The measurement of a sound's timbre in accordance with the present invention is determined from a low-dimensional representation of the sound. In one embodiment of the present invention, the timbral analysis of the input sound 10 is carried out by determining its mel-frequency cepstral coefficients (MFCC). A detailed explanation of the procedure for calculating the MFCC representation of a sound can be found in Hunt et al, "Experiments in Syllable-Based Recognition of Continuous speech", Proceedings of the 1980 ICASSP, Denver, Colo., pages 880-883, the disclosure of which is incorporated herein by reference. In general, the MFCC representation of a sound is computed by sampling its magnitude spectrum to match critical bands that are related to auditory perception. Referring to FIG. 2, the process which is undertaken in the analyzer 12 is illustrated in greater detail. An analog input sound is first converted in an analog-to-digital converter 16, to produce frames of digital data. Each frame might comprise, for example, 20-40 milliseconds of the input sound. A Fourier transform 18 is computed for each frame to produce a spectrogram. Various channels of the spectrogram are then combined to produce a filter bank 20, which forms an auditory model that approximates the characteristics of the human ear. The filter bank produces a number of output signals, e.g. 40 signals, which undergo a logarithmic compression and a Discrete Cosine Transform (DCT) 22 to rearrange the data values. A predetermined number of the lowest frequency components, e.g. the thirteen lowest DCT coefficients, are then selected, to provide the MFCC representation of the sound. These coefficients define a space where the Euclidian distance between vectors provides a good measure of how close two sounds are to one another.

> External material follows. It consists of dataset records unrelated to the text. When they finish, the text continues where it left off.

import Literature.IUT.HodgeTheaters.GlobalFrobenioidsCyclotomesNumberFieldModel
import Literature.NumberTheory.GaloisRepresentations.GaloisCohomologyKummerProofs
import HarnessLib

/-!
# [IUTchI] Example 5.1 (v), p. 128, second display — `UniqueCyclotomeIsoFamily` at the genuine Kummer
# container of a number field OVER THE CANONICAL LEVELS (all open subgroups of `Γ_k`): hypothesis-free form

S. Mochizuki, *Inter-universal Teichmüller theory I*, kurims manuscript (May 2020), §5 Example 5.1 (v), p. 128
l. 25–49 [claim: Mochizuki2012, status: disputed]: "there exists a unique isomorphism of cyclotomes
`μ^Θ_Ẑ(π₁(†𝒟^⊚)) ⥲ μ_Ẑ(†𝕄^⊛)` such that the resulting isomorphism between direct limits of cohomology modules
[`lim_{→ H} H¹(H, ·)`, "where `H` ranges over the open subgroups", p. 127] induces isomorphisms
`𝕄^⊛(†𝒟^⊚) ⥲ †𝕄^⊛`, `𝕄^⊛_sol(†𝒟^⊚) ⥲ †𝕄^⊛_sol`, `𝕄^⊛_mod(†𝒟^⊚) ⥲ †𝕄^⊛_mod` … compatible with the integral
submonoids `𝒪^⊿_𝔭`".  Container / Kummer map: LANA Project interim report [LANA2026Report], §6.1 pp. 31–32
(hypothesis (c) there: "`M = ⋃_H M^H`").

Cell abc-iut; PROOF-ONLY corollary file (theorems only: no `def`, no `instance`, no `structure`, no new `Prop`
fact) of abc-iut-w4-d035's `GlobalFrobenioidsCyclotomesNumberFieldModel.lean` (p439050:
`uniqueCyclotomeIsoFamily_numberFieldModel`, `uniqueCyclotomeIsoFamily_numberField_astLayer`), node
IUTchI:Ex5.1(v), sub-DAG row E51/L28.  That file proves the display at the Kummer container
`lim_{→ i} H¹(S i, Λ(k̄ˣ))` of a number field `k` for ANY directed system `S` of subgroups of `Γ_k` under two
hypotheses on `S`: (c) exhaustion `hc : IsExhausted k̄ˣ S` and `hfin` (every `S i` contains `Gal(k̄/L_i)` for a
finite `L_i/k`).  **This file discharges both at print's own index system — ALL OPEN SUBGROUPS of `Γ_k`
(ordered by reverse inclusion):** `isExhausted_units_openSubgroup` (the stabiliser of a unit of `k̄` is open:
abc-iut's `isLocallyConstant_smul_units`, i.e. smoothness of the discrete `Γ_k`-module `k̄ˣ`) and
`exists_finite_fixingSubgroup_le_openSubgroup` (open subgroups contain some `Gal(k̄/L)`, `L/k` finite:
`exists_finite_fixingSubgroup_le_of_isOpen`, abc-iut-w4-d057), whence the HYPOTHESIS-FREE forms
`uniqueCyclotomeIsoFamily_numberField_canonical` (source cyclotome any abstract `μ` with its chosen
identification `e₀ : μ ⥲ Λ(k̄ˣ)` = the [AbsTopIII] Thm 1.9 (d) datum; layers `⊛ ↦ κ(k̄ˣ)`, `sol ↦ κ(Fˣ)`,
`mod ↦ κ(kˣ)` for an intermediate field `F`; integral submonoids `κ(𝒪^⊿_𝔭)` for every finite prime `𝔭` of `k`;
the `e₀ = id` instance `μ := Λ(k̄ˣ)` is abc-iut-w4-d035's `AstLayer` family verbatim).  §3 is the CERTIFICATE FORM
`uniqueCyclotomeIsoFamily_numberField_canonical_of_etale_laws`: Frobenioid side and container genuine, étale side an
interface under exactly two laws (E) [the [AbsTopIII] Thm 1.9 (d)(e) input] and (T) [functoriality of the étale-side
realisation]; §4 `etale_laws_numberField_astLayer_canonical` shows the pair (E)(T) is jointly satisfiable at the
genuine model (non-vacuity; inhabited ≠ discharged).

HONEST FRAMING: classical infinite Galois theory / Kummer theory of number fields and `Ẑ`-bookkeeping, OUR kernel
check.  As in the parent file, the étale-side cyclotome and container are MODELLED by an abstract cyclotome
identified with `Λ(k̄ˣ)` along a chosen `e₀` (existence = [AbsTopIII] Thm 1.9 (d), FACT-policy, a DATUM here, not
proved), and the equivariance clause "[of monoids equipped with continuous actions by `π₁(†𝒟^⊛)`]" is not part of
the record.  Nothing here asserts a statement of the disputed series or takes a side on [IUTchIII] Cor. 3.12;
typed ≠ proved.  Universe `Type` (Mathlib `groupCohomology`), as in the Kummer files; the index type
`(OpenSubgroup Γ_k)ᵒᵈ` has no decidable equality, so the statements open the `Classical` scope.
-/

noncomputable section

Other means of determining a low-dimensional representation of sound which separates the pitch information from other attributes of the sound, such as Linear Predictive Coding (LPC), can also be used. A detailed explanation of this analysis technique can be found, for example, in Rabiner et al, Digital Processing of Speech Signals, Prentice Hall Press, 1978, particularly at Chapter 8, the disclosure of which is incorporated herein by reference. This coding technique also results in a set of coefficients that can be used to classify or otherwise characterize the timbre of the sound.
The results of the timbral analysis, namely the values for the representative coefficients, can be used in a variety of manners to control different events. One such application is the control of a music synthesizer, particularly one which is capable of generating relatively complex sounds. As discussed previously, one example of such a synthesizer is the VL-1 Virtual Tone Generator. This synthesizer has a number of controllable parameters that can be adjusted to produce a variety of different sounds.
In one application of the invention, the coefficients of the low-dimensional representation can be mapped to respective control parameters for the music synthesizer. As a first step it may be preferable to scale the coefficients so that they lie within a predetermined range. For example, all of the coefficients can be proportionately scaled to lie within a range of ±128. The first coefficient of the MFCC, CO, is a measure of the energy in the original input sound. The value of this coefficient can therefore be used to detect the beginning of a sound, and thereby initiate the generation of output sounds by the synthesizer. Referring to FIG. 3, the value for the first coefficient CO is compared against a threshold value, and when the value of the coefficient exceeds the threshold, a "note on" signal is sent to the synthesizer 14. As long as the value for the first coefficient CO remains above the threshold, the synthesizer continues to play a note which is defined by the values for the control parameters. Once the CO coefficient crosses the threshold, its magnitude can be used to further control the volume of the synthesized sound.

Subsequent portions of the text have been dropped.